Aim of the task
Select all lines in the records that include "hjbJ".

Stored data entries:

import Summits.MatrixMultiplication.MatrixMultiplication.Theorems.SoloInformedLinesToBox
import Summits.MatrixMultiplication.MatrixMultiplication.Theorems.SoloInformedDirtyCols
import Summits.MatrixMultiplication.MatrixMultiplication.Theorems.SoloInformedStepThreeSpread

/-!
# THEOREM 8.20, Step 3 composed: the all-`𝓛` world ends the poor world numerically

This work, §8.8 (T13) and C3-m2 §5.3 Step 3, §5.6 (B), §5.7 (gen 108: the kernel glue). Setting as in
`SoloInformedBoxEnding` (every chart).

Input of Step 3: a heavy family `J_p` (`n ≤ 2|J_p|`) whose columns of `a` all follow one row pattern `α_i` off
`≤ t` rows each (`Ec j`). Output (`Data.allL_ending`): `n·t·(|J_p| − 4t) ≤ M`, or `n²·t ≤ 2M`, or `n³ ≤ 1536·M`.
The chain: light rows by double counting (`heavy_card_mul_le`, at least half) → the light rows are two-classed
(`Data.light_rows_two_classed`, Step 3.2) → the popular class `α` on `I₁` (`n ≤ 4|I₁|`) → the column split
(`Data.col_split`): `K_c` heavy ends by (T2b) (`Data.card_mul_le_of_c_rowsOn₂`); else `K_b` heavy, with base rows
and column classes `β_k`; clean columns heavy end by (T2a) (`Data.card_mul_le_of_b_rowsOn₂`); else the dirty
columns are heavy and `Data.dirty_cols_grouped` bounds or produces one class `β` on a half `K_g`, and
`Data.cols_ending` (THEOREM 8.19 in every class configuration — in particular no case distinction on `α = 0`,
`β = 0`, `α ∼ β` is needed) ends with `c_I = 4`, `c_J = 2`, `c_K = 8`, `d = 4t`, budget `4608·(20t+1) ≤ n`.
-/

namespace Summit.MatrixMultiplication.MatrixMultiplication.Theorems.TwistedTPP

namespace FibreLines

variable {ι G : Type*} [AddCommGroup G]
variable {G₀ : Type*} [AddCommGroup G₀] {R : Type*}

/-- **THEOREM 8.20, Step 3 (numerical form, every chart).** [this work §8.8 (T13); C3-m2 §5.3, §5.6 (B), §5.7] -/
theorem Data.allL_ending [Fintype ι] [DecidableEq ι] [Fintype G₀] [DecidableEq G₀] [Fintype R]
    [DecidableEq R] [DecidableEq G] (hG : ∀ x : G, x = -x → x = 0) (D : Data ι G) (Φ : Chart ι G₀)
    (κ : G → R) (hκ : ∀ x y, κ x = κ y → SignEq x y) (hsep : D.SepAll Φ) (Jp : Finset ι) (αc : ι → G)
    (t : ℕ) (Ec : ι → Finset ι) (hEc : ∀ j ∈ Jp, (Ec j).card ≤ t ∧ ∀ i, i ∉ Ec j → SignEq (D.a i j) (αc i))
    (hJp : Fintype.card ι ≤ 2 * Jp.card) (hbudget : 4608 * (20 * t + 1) ≤ Fintype.card ι) :
    Fintype.card ι * t * (Jp.card - 4 * t) ≤ Fintype.card R * Fintype.card G₀ ∨
    Fintype.card ι ^ 2 * t ≤ 2 * (Fintype.card R * Fintype.card G₀) ∨
    Fintype.card ι ^ 3 ≤ 1536 * (Fintype.card R * Fintype.card G₀) := by
  classical
  set n := Fintype.card ι with hn
  set M := Fintype.card R * Fintype.card G₀ with hM
  -- the light rows (at least half of all rows) and their exception sets
  set Il : Finset ι := Finset.univ.filter fun i => (Jp.filter fun j => i ∈ Ec j).card ≤ 2 * t with hIl
  have hsplit : Il.card + (Finset.univ.filter fun i => ¬ (Jp.filter fun j => i ∈ Ec j).card ≤ 2 * t).card = n := by
    rw [hn, ← Finset.card_univ]; exact Finset.card_filter_add_card_filter_not _
  have hIln : n ≤ 2 * Il.card := by
    have h := BoxArith.heavy_half _ _ n Jp.card n 1 t (2 * t)
      (heavy_card_mul_le Jp Finset.univ Ec t (2 * t) fun j hj => (hEc j hj).1) (by omega)
      (Finset.card_le_univ _) (by omega) hsplit
    omega
  set Ea : ι → Finset ι := fun i => Jp.filter fun j => i ∈ Ec j with hEadef
  have hEa : ∀ i ∈ Il, (Ea i).card ≤ 2 * t ∧ ∀ j ∈ Jp, j ∉ Ea i → SignEq (D.a i j) (αc i) :=
    fun i hi => ⟨(Finset.mem_filter.1 hi).2, fun j hj hjE =>
      (hEc j hj).2 i fun h => hjE (Finset.mem_filter.2 ⟨hj, h⟩)⟩
  -- Step 3.2: the light rows are two-classed
  rcases D.light_rows_two_classed hG Φ κ hκ hsep Il Jp αc Ea (2 * t) t hEa (by omega) with hb | ⟨γ, γ', hγ⟩
  · left
    have e : Jp.card - 2 * (2 * t) = Jp.card - 4 * t := by omega
    rw [e] at hb
    exact hb
  right
  -- the popular class
  obtain ⟨I₁, hI₁, hI₁n, α, hα⟩ : ∃ I₁ ⊆ Il, n ≤ 4 * I₁.card ∧ ∃ α : G, ∀ i ∈ I₁, SignEq (αc i) α := by
    have hAB : (Il.filter fun i => SignEq (αc i) γ).card +
        (Il.filter fun i => ¬ SignEq (αc i) γ).card = Il.card := Finset.card_filter_add_card_filter_not _
    by_cases hA : n ≤ 4 * (Il.filter fun i => SignEq (αc i) γ).card
    · exact ⟨Il.filter fun i => SignEq (αc i) γ, Finset.filter_subset _ _, hA, γ,
        fun i hi => (Finset.mem_filter.1 hi).2⟩
    · refine ⟨Il.filter fun i => ¬ SignEq (αc i) γ, Finset.filter_subset _ _, by omega, γ',
        fun i hi => ?_⟩
      obtain ⟨hiI, hiγ⟩ := Finset.mem_filter.1 hi
      exact (hγ i hiI).resolve_left hiγ
  have hEa₂ : ∀ i ∈ I₁, (Ea i).card ≤ 2 * t ∧ ∀ j ∈ Jp, j ∉ Ea i → SignEq (D.a i j) α :=
    fun i hi => ⟨(hEa i (hI₁ hi)).1, fun j hj hjE => ((hEa i (hI₁ hi)).2 j hj hjE).trans (hα i hi)⟩
  have hEa₁ : ∀ i ∈ I₁, (Ea i).card ≤ 4 * t ∧ ∀ j ∈ Jp, j ∉ Ea i → SignEq (D.a i j) α :=
    fun i hi => ⟨(hEa₂ i hi).1.trans (by omega), (hEa₂ i hi).2⟩
  have hEc₁ : ∀ j ∈ Jp, (Ec j).card ≤ 4 * t ∧ ∀ i ∈ I₁, i ∉ Ec j → SignEq (D.a i j) α :=
    fun j hj => ⟨(hEc j hj).1.trans (by omega), fun i hi hiE => ((hEc j hj).2 i hiE).trans (hα i hi)⟩
  -- Step 3.1: the column split
  set Kc : Finset ι := Finset.univ.filter fun k => ∀ i ∈ I₁, ∀ i' ∈ I₁, SignEq (D.c k i) (D.c k i')
    with hKcdef
  set Kb : Finset ι := Finset.univ.filter fun k => ¬ ∀ i ∈ I₁, ∀ i' ∈ I₁, SignEq (D.c k i) (D.c k i')
    with hKbdef
  have hKcb : Kc.card + Kb.card = n := by
    rw [hn, ← Finset.card_univ]; exact Finset.card_filter_add_card_filter_not _
  by_cases hKc : n ≤ 2 * Kc.card
  · -- `K_c` heavy: (T2b)
    right
    have hb := D.card_mul_le_of_c_rowsOn₂ Φ κ hκ hsep I₁ Kc fun k hk => (Finset.mem_filter.1 hk).2
    calc n ^ 3 = n * n * n := by ring
      _ ≤ n * (2 * Kc.card) * (4 * I₁.card) := Nat.mul_le_mul (Nat.mul_le_mul_left _ hKc) hI₁n
      _ = 8 * (n * Kc.card * I₁.card) := by ring
      _ ≤ 8 * M := Nat.mul_le_mul_left _ hb
      _ ≤ 1536 * M := by omega
  have hKb : n ≤ 2 * Kb.card := by omega
  have hKbE : ∀ k ∈ Kb, ∃ E : Finset ι, E.card ≤ 2 * (2 * t) ∧
      ∀ j ∈ Jp, j ∉ E → ∀ j' ∈ Jp, j' ∉ E → SignEq (D.b j' k) (D.b j k) := fun k hk =>
    (D.col_split hG I₁ Jp (2 * t) Ea hEa₂ k).resolve_left (Finset.mem_filter.1 hk).2
  choose! Eb hEbc hEbb using hKbE
  -- base rows and the column classes `β_k`
  have hbase : ∀ k ∈ Kb, ∃ j ∈ Jp, j ∉ Eb k := fun k hk =>
    Finset.exists_mem_notMem_of_card_lt_card (s := Eb k) (t := Jp) (by have := hEbc k hk; omega)
  choose! jb hjbJ hjbE using hbase
  set βc : ι → G := fun k => D.b (jb k) k with hβc
  have hEb : ∀ k ∈ Kb, (Eb k).card ≤ 4 * t ∧ ∀ j ∈ Jp, j ∉ Eb k → SignEq (D.b j k) (βc k) :=
    fun k hk => ⟨by have := hEbc k hk; omega,
      fun j hj hjE => hEbb k hk (jb k) (hjbJ k hk) (hjbE k hk) j hj hjE⟩
  -- clean and dirty columns
  set Kcl : Finset ι := Kb.filter fun k => ∀ j ∈ Jp, SignEq (D.b j k) (βc k) with hKcldef
  set Kd : Finset ι := Kb.filter fun k => ¬ ∀ j ∈ Jp, SignEq (D.b j k) (βc k) with hKddef
  have hKcd : Kcl.card + Kd.card = Kb.card := Finset.card_filter_add_card_filter_not _
  by_cases hKcl : n ≤ 4 * Kcl.card
  · -- clean columns heavy: the rows `J_p` of `b` agree there, (T2a)
    right
    have hb := D.card_mul_le_of_b_rowsOn₂ Φ κ hκ hsep Jp Kcl fun j hj j' hj' k hk =>
      ((Finset.mem_filter.1 hk).2 j' hj').trans ((Finset.mem_filter.1 hk).2 j hj).symm
    calc n ^ 3 = n * n * n := by ring
      _ ≤ n * (4 * Kcl.card) * (2 * Jp.card) := Nat.mul_le_mul (Nat.mul_le_mul_left _ hKcl) hJp
      _ = 8 * (n * Kcl.card * Jp.card) := by ring
      _ ≤ 8 * M := Nat.mul_le_mul_left _ hb
      _ ≤ 1536 * M := by omega
  have hKd : n ≤ 4 * Kd.card := by omega
  have hKdb : ∀ k ∈ Kd, k ∈ Kb := fun k hk => (Finset.mem_filter.1 hk).1
  have hdev : ∀ k ∈ Kd, ∃ j ∈ Jp, ¬ SignEq (D.b j k) (βc k) := by
    intro k hk
    have h := (Finset.mem_filter.1 hk).2
    push Not at h
    exact h
  choose! jd hjdJ hjdne using hdev
  -- the dirty columns: bound, or one class `β` on a half `K_g`, then THEOREM 8.19 (every class configuration)
  rcases D.dirty_cols_grouped hG Φ κ hκ hsep I₁ Jp Kd (4 * t) t Ea Ec Eb βc jd hEa₁ hEc₁
      (fun k hk => hEb k (hKdb k hk)) (fun k hk => ⟨hjdJ k hk, fun h => hjdne k hk h.symm⟩)
      (by omega) with hb | ⟨Kg, hKg, hKdg, β, hβ⟩
  · left
    have hmin : min (I₁.card - 2 * (4 * t)) t = t := min_eq_right (by omega)
    rw [hmin] at hb
    exact hb
  · right
    have hK : n ≤ 8 * Kg.card := by omega
    have h := D.cols_ending hG Φ κ hκ hsep I₁ Jp Kg (4 * t) 4 2 8 Ea Ec Eb hEa₁ hEc₁
      (fun k hk => ⟨(hEb k (hKdb k (hKg hk))).1, fun j hj hjE => hβ k hk j hj hjE⟩) hI₁n hJp hK
      (by
        calc 36 * (4 * (2 * 2) * 8) * ((2 * 2 + 1) * (4 * t) + 1) = 4608 * (20 * t + 1) := by ring
          _ ≤ n := hbudget)
    calc n ^ 3 ≤ 12 * (4 * (2 * 2) * 8) * M := h
      _ = 1536 * M := by ring

end FibreLines

end Summit.MatrixMultiplication.MatrixMultiplication.Theorems.TwistedTPP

Solution to the problem
  choose! jb hjbJ hjbE using hbase
      fun j hj hjE => hEbb k hk (jb k) (hjbJ k hk) (hjbE k hk) j hj hjE⟩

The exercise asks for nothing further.